"""

import Literature.Computability.AlgebraicComplexity.BD17GaleMultiplicity
import Literature.Computability.AlgebraicComplexity.BD17DescartesRuleRootCounting
import Literature.Computability.AlgebraicComplexity.BD17ReciprocalGaleWronskians
import Mathlib.Analysis.Analytic.Polynomial
import HarnessLib

/-!
# Bihan–Dickenstein 2017, §4.2: `n_𝒜(C)` is the number of roots of `g − 1` in `Δ_P` counted with
# multiplicity — PROVED

F. Bihan, A. Dickenstein, *Descartes' rule of signs for polynomial systems supported on circuits*,
Int. Math. Res. Not. IMRN 2017 (22) 6867–6893 = arXiv:1601.05826 [BihanDickenstein2017], §4.2
(held text `paper:arxiv-1601.05826`, p0011:L46–64: "`x` is a positive solution of (1.1) if and
only if `y = x^{w_{ᾱ_j}} ∈ Δ_P` satisfies `g(y) = 1`. Moreover, this bijection … preserves the
multiplicities [BS08]. Thus, to bound `n_𝒜(C)` we then have to bound the number of solutions of
`g = 1` over the interval `Δ_P` counted with multiplicities. As we assume that `n_𝒜(C)` is finite,
we get that `g ≢ 1`. … `g(y) = 1` if and only if `y` is a root of the polynomial
`∏_{λ̃_ℓ>0} p_ℓ(y)^{λ̃_ℓ} − ∏_{λ̃_ℓ<0} p_ℓ(y)^{−λ̃_ℓ}`"). THEOREMS (and definitions with bodies)
ONLY — no named facts; sibling of the statement file `BD17DescartesCircuits.lean` (cell `val-lit`,
row X4-BD17). It combines the multiplicity theorem `BD17.solMultiplicity_eq_rootMultiplicity`
(`BD17GaleMultiplicity.lean`, [BS08] Thm. 2.2) with the set-theoretic correspondence
(`BD17GaleSolutionCorrespondence.lean`) into the COUNT identity used by the proof of Thm. 2.9.

## Main results (normalized Gale basis `B` at `(a, b)`, `det C(a, b) ≠ 0`, `μ = λ` the affine relation)

* `BD17.analyticOrderAt_eval_realPoly`: order of vanishing of a real polynomial = root multiplicity.
* `BD17.galeFun` (`g = ∏ p_ℓ^{μ_ℓ}`), `BD17.galeDen`; `BD17.eval_galePoly_eq_galeDen_mul`: on `Δ_P`,
  `∏ p^{μ⁺} − ∏ p^{μ⁻} = (∏_{μ<0} p^{−μ}) (g − 1)`; `BD17.rootCountMult_eval_galePoly`: the roots in
  `Δ_P` and the counts with multiplicity of the cleared polynomial and of `g − 1` agree.
* `BD17.injOn_monomial_sub`, `BD17.image_monomial_sub`: `x ↦ x^{w_b − w_a}` is a bijection from the
  positive solutions onto the roots of `g − 1` in `Δ_P`.
* **`BD17.numPosSols_eq_rootCountMult_galeFun`**: `n_𝒜(C) = #{y ∈ Δ_P : g(y) = 1}` counted with
  multiplicity (`BD17.rootCountMult`, the §4.1 count), whenever the cleared polynomial is nonzero;
  `BD17.numPosSols_eq_rootCountMult_eval` (polynomial form).
* `BD17.finite_posSolutions_of_galePoly_ne_zero`, `BD17.galePoly_ne_zero_of_finite` (under (1.5)):
  "`n_𝒜(C)` finite `⟺ g ≢ 1`"; `BD17.galeInterval_nonempty` (Rem. 2.4 under (1.5)).
* `BD17.exists_isNormalizedGaleBasis`: the basis `P^j, P^i` exists for `rk C = n`, `det C(a,b) ≠ 0`.

What remains for `BD2017_thm_2_9` / `BD2017_prop_2_12`: Rolle with multiplicity
(`finite_zeros_and_rootCountMult_le_deriv_add_one`) applied to `g − 1` on `Δ_P`, the grouping of
`g'/g = ∑_ℓ λ_ℓ P_{ℓ,2}/p_ℓ` by the classes `K_r` (4.5), Prop. 4.3 (`BD2017_prop_4_3_holds`), the
sign bookkeeping of `P_{ᾱ_r,2}` along the ordering, and Lemma 4.4 (`BD2017_lem_4_4_holds`).

Honest framing: a typed-literature companion (LADDER-VALIANT V1 ideation source, cell `val-lit`);
nothing here bears on VP versus VNP.

## References

* [BihanDickenstein2017] F. Bihan, A. Dickenstein, IMRN 2017 (22) 6867–6893; arXiv:1601.05826, §4.2.
* [BihanSottile2008] F. Bihan, F. Sottile, *Gale duality for complete intersections*, Ann. Inst.
  Fourier 58 (2008) 877–891; arXiv:0706.3745, Thm. 2.2.
-/

noncomputable section

open Matrix Finset Polynomial

namespace Literature.Computability.AlgebraicComplexity

namespace BD17


/-! ### Real polynomials: order of vanishing = root multiplicity -/

section RealPoly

"""

**Instructions for the task:** What is needed is a word-for-word copy of the records above, from the first line through the line that contains "F. Bihan, A. Dickenstein, *Descartes'".

**Task output:**
import Literature.Computability.AlgebraicComplexity.BD17GaleMultiplicity
import Literature.Computability.AlgebraicComplexity.BD17DescartesRuleRootCounting
import Literature.Computability.AlgebraicComplexity.BD17ReciprocalGaleWronskians
import Mathlib.Analysis.Analytic.Polynomial
import HarnessLib

/-!
# Bihan–Dickenstein 2017, §4.2: `n_𝒜(C)` is the number of roots of `g − 1` in `Δ_P` counted with
# multiplicity — PROVED

F. Bihan, A. Dickenstein, *Descartes' rule of signs for polynomial systems supported on circuits*,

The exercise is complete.